Britain within the European Union is more influential in the world and the world is better off because of it.
Now my mention of human rights does cause me to explain that Eurosceptics deliberately confuse the Court of Justice for EU law with the European Court of Human Rights, which is nothing to do with the European Union.
Nevertheless, when the EU ‘leave’ campaign rails against the powers of the European Court, they should remember the landmark cases where disabled people’s human rights have been upheld.
Like the person with mental health [issues] who won a right to review his detention in a psychiatric hospital, the parents who challenged a hospital decision to put a ‘do not resuscitate’ notice on their severely disabled child or the woman who’d had a stroke who challenged her local authority for cutting her care package to a level which deprived her a minimum level of dignity.
It is a good not a bad thing that ‘the state’ can itself be challenged under the rule of law on such important issues of deprivation of liberty, cruel and degrading treatment and the right to life itself.
And in today’s economy of austerity, where rationing and denial of services has become the norm, never discount the fact that the economic prosperity which comes from Britain’s membership of the European Union is vital, if we are fund the public services which many disabled people believe should be theirs of right…
In the Disability Movement:
We want to pull down barriers not erect them.
We recognise discrimination does not stop at borders.

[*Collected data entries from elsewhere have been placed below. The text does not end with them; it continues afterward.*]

import Summits.HodgeConjecture.HodgeConjecture.Theorems.LinearSystemTorelliMiddleDivisorSupportFourfoldOfDominantQbarEnvelope
import Summits.HodgeConjecture.HodgeConjecture.Theorems.LinearSystemTorelliMiddleDivisorSupportFourfoldStubDominantEnvelope
import Summits.HodgeConjecture.HodgeConjecture.Theorems.LinearSystemTorelliMiddleDivisorSupportFourfoldStubFiniteMonodromyAtGenericSpread
import Literature.AlgebraicGeometry.HodgeTheory.HodgeGenericQbarDescent
import Literature.AlgebraicGeometry.FundamentalGroup.RiemannExistenceQbarDescentProofs
import Literature.AlgebraicGeometry.HodgeTheory.IsoTransport
import Summits.HodgeConjecture.HodgeConjecture.Theorems.LinearSystemTorelliMiddleDivisorSupportFourfoldStubQbarDivisorSupportLowDim
import Literature.AlgebraicGeometry.HodgeTheory.InvariantClassesFromTotalSpaceHolds
import Literature.AlgebraicGeometry.FundamentalGroup.RiemannExistenceCovering
import Summits.HodgeConjecture.HodgeConjecture.Theorems.LinearSystemTorelliMiddleDivisorSupportFourfoldStubConnectedWeakDescent
import Literature.AlgebraicGeometry.FundamentalGroup.FiniteEtaleQbarWeakDescent
import Literature.AlgebraicGeometry.HodgeTheory.AlgebraicCyclesDefinedOverQbarProofs
import Literature.AlgebraicGeometry.HodgeTheory.RelativeHyperplaneClassHodgeRiemann
import Literature.AlgebraicGeometry.HodgeTheory.HodgeGenericQbarDescentProofs
import Literature.AlgebraicGeometry.HodgeTheory.SpreadingOutQbarFamilyProofs
import Literature.AlgebraicGeometry.HodgeTheory.QbarGenericPointsDense
import Summits.HodgeConjecture.HodgeConjecture.Theorems.LimitExtensionDivisorInduction
import Literature.AlgebraicGeometry.HodgeTheory.LefschetzOneOneHolds
import Literature.AlgebraicGeometry.HodgeTheory.HodgeTypeDimension
import Literature.AlgebraicGeometry.HodgeTheory.HodgeGenericQbarDescentCompactification
import Summits.HodgeConjecture.HodgeConjecture.Theorems.LinearSystemTorelliMiddleDivisorSupportFourfoldTypeStabilityOfFiniteMonodromy
import Literature.AlgebraicGeometry.HodgeTheory.RestrictionImageOfCompactification
import Literature.AlgebraicGeometry.FundamentalGroup.RiemannExistenceNormalSeparating
import Literature.AlgebraicGeometry.HodgeTheory.RestrictionImageOfCompactificationProofs
import Literature.AlgebraicGeometry.FundamentalGroup.RiemannExistenceSeparatingIff
import Literature.AlgebraicGeometry.HodgeTheory.ContinuationLoopsZariskiOpen
import Literature.AlgebraicGeometry.FundamentalGroup.RiemannExistenceSeparatingLowDim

We want to protect Europe’s very significant achievements for people with disabilities, prevent others from being taken away and provide a platform for the further improvements of the future.
We know we can be independent and inter-dependent at one and the same time.
We know that there is no easy, better alternative – indeed the wider world becomes a better place if we remain in, than if we leave.
Above all, the EU referendum is about people and I have argued that British disabled people are stronger in Europe.
This is a call for people with disabilities themselves to vote in the referendum, to vote for Britain to remain in the EU and – in doing so – to vote for better lives for all disabled people in Britain and across Europe.
ENDS.
Richard Howitt MEP is Member of the European Parliament for the East of England and Co-President of the European Parliament All-Party Disability Rights Group of MEPs.